### Task to complete
Every line from the one with "open B6Expansion282 (mulOp mulOp_apply)" through the end of the records below should be restated word for word, and nothing outside that span.

Recorded data:
***

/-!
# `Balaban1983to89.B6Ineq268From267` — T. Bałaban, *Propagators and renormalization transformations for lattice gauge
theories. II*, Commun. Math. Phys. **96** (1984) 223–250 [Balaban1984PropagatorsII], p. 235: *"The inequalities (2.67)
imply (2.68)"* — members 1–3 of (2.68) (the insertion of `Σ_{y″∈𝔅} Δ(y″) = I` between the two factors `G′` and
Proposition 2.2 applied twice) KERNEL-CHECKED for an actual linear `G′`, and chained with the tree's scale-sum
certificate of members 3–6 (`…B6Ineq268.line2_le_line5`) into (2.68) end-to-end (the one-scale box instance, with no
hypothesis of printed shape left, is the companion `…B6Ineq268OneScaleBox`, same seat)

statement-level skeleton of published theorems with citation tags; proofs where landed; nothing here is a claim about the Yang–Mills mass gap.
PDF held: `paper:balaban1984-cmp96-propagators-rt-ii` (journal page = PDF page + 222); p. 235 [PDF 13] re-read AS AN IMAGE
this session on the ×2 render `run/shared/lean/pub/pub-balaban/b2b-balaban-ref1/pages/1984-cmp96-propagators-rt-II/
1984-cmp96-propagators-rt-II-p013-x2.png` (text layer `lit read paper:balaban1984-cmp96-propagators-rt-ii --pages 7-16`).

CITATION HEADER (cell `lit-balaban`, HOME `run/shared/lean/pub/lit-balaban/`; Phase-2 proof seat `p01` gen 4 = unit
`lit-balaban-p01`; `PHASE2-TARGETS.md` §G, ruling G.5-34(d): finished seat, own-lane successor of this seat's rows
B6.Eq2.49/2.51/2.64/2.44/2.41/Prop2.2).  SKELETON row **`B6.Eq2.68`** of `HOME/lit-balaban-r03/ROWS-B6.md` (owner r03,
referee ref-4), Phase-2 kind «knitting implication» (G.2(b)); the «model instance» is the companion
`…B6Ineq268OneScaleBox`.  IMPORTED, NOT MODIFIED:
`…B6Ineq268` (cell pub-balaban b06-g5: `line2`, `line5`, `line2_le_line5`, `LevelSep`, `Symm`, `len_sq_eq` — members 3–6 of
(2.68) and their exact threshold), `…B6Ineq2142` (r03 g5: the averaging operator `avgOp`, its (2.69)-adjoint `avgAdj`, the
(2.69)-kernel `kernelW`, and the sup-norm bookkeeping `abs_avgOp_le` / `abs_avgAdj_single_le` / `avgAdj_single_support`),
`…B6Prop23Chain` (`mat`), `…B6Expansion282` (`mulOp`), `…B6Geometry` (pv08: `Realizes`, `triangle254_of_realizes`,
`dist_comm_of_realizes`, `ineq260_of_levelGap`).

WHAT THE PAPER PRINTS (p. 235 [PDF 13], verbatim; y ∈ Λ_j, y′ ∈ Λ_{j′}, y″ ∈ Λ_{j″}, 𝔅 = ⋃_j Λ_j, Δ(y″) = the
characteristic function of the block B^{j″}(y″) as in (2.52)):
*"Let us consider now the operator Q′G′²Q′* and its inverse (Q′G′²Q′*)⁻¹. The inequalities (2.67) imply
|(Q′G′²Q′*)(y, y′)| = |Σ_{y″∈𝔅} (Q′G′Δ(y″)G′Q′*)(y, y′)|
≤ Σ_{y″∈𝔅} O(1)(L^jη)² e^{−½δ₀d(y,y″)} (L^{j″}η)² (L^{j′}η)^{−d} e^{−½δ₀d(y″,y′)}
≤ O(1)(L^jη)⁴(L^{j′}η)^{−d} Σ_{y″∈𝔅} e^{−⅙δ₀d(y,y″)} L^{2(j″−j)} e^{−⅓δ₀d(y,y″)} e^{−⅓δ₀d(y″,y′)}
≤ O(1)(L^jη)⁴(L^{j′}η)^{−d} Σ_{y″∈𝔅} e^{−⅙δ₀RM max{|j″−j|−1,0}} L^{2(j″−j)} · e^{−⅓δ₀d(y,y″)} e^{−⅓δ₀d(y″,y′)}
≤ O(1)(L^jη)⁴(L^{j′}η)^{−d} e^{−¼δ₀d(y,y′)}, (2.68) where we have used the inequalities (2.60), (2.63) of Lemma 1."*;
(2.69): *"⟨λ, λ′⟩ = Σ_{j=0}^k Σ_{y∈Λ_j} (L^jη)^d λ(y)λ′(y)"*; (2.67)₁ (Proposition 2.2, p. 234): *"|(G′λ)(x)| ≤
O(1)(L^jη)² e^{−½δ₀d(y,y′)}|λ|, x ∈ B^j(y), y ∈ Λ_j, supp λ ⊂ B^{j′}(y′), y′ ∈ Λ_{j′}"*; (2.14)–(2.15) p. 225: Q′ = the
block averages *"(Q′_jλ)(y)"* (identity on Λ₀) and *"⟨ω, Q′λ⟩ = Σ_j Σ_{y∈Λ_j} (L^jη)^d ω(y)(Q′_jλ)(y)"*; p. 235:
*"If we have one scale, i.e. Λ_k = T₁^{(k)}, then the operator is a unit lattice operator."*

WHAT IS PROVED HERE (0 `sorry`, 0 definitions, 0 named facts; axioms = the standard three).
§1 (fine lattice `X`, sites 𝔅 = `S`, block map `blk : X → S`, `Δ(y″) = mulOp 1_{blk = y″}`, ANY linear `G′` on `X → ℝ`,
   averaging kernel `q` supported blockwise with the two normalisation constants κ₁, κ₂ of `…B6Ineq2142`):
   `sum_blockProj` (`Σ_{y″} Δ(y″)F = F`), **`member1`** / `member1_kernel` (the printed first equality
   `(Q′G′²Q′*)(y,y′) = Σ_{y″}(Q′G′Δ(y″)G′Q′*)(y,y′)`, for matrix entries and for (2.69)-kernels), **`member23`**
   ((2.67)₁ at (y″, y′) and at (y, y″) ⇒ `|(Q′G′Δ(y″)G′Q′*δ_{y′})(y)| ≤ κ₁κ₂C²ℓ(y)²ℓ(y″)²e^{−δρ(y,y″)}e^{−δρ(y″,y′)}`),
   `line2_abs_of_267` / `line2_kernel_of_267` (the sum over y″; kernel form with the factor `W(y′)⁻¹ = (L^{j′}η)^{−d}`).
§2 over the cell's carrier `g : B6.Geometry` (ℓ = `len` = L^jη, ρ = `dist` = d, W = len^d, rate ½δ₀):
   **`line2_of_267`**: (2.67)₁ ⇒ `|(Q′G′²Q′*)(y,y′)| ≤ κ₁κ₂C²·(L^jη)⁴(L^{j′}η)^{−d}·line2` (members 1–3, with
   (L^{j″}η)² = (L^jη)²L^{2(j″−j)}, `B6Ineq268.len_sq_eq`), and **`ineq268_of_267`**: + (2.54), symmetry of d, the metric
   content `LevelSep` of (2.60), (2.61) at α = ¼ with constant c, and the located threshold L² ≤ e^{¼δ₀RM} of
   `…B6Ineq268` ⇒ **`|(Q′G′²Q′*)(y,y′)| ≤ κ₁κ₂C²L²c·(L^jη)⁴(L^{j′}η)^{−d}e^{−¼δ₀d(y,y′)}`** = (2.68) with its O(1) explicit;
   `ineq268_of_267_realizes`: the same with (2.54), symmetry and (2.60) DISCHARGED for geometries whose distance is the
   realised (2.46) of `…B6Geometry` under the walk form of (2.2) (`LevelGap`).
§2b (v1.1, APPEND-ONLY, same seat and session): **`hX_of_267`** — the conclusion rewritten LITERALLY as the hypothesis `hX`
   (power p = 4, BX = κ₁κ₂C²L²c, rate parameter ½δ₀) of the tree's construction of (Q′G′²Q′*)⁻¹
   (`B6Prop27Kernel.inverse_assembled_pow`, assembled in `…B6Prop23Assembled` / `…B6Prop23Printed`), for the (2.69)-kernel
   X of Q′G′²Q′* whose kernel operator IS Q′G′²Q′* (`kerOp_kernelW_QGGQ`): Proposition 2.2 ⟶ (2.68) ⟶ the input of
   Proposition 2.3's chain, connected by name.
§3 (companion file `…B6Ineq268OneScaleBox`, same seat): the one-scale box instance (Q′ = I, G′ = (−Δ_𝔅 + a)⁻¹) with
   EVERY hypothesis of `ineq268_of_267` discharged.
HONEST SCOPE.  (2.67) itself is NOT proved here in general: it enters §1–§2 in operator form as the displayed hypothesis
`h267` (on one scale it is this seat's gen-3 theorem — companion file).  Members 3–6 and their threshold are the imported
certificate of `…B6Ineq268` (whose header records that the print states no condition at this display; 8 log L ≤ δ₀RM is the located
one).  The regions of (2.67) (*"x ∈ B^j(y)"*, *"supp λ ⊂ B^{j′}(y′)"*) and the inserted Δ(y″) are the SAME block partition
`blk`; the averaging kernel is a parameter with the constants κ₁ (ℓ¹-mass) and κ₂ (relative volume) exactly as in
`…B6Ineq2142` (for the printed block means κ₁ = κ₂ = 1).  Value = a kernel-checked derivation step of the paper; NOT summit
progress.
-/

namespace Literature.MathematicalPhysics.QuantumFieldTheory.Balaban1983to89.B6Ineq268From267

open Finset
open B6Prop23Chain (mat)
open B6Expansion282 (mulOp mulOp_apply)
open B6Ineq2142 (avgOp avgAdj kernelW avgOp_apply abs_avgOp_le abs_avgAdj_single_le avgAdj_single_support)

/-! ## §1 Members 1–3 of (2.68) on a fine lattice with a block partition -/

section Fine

***

### Response to this task
open B6Expansion282 (mulOp mulOp_apply)
open B6Ineq2142 (avgOp avgAdj kernelW avgOp_apply abs_avgOp_le abs_avgAdj_single_le avgAdj_single_support)

/-! ## §1 Members 1–3 of (2.68) on a fine lattice with a block partition -/

section Fine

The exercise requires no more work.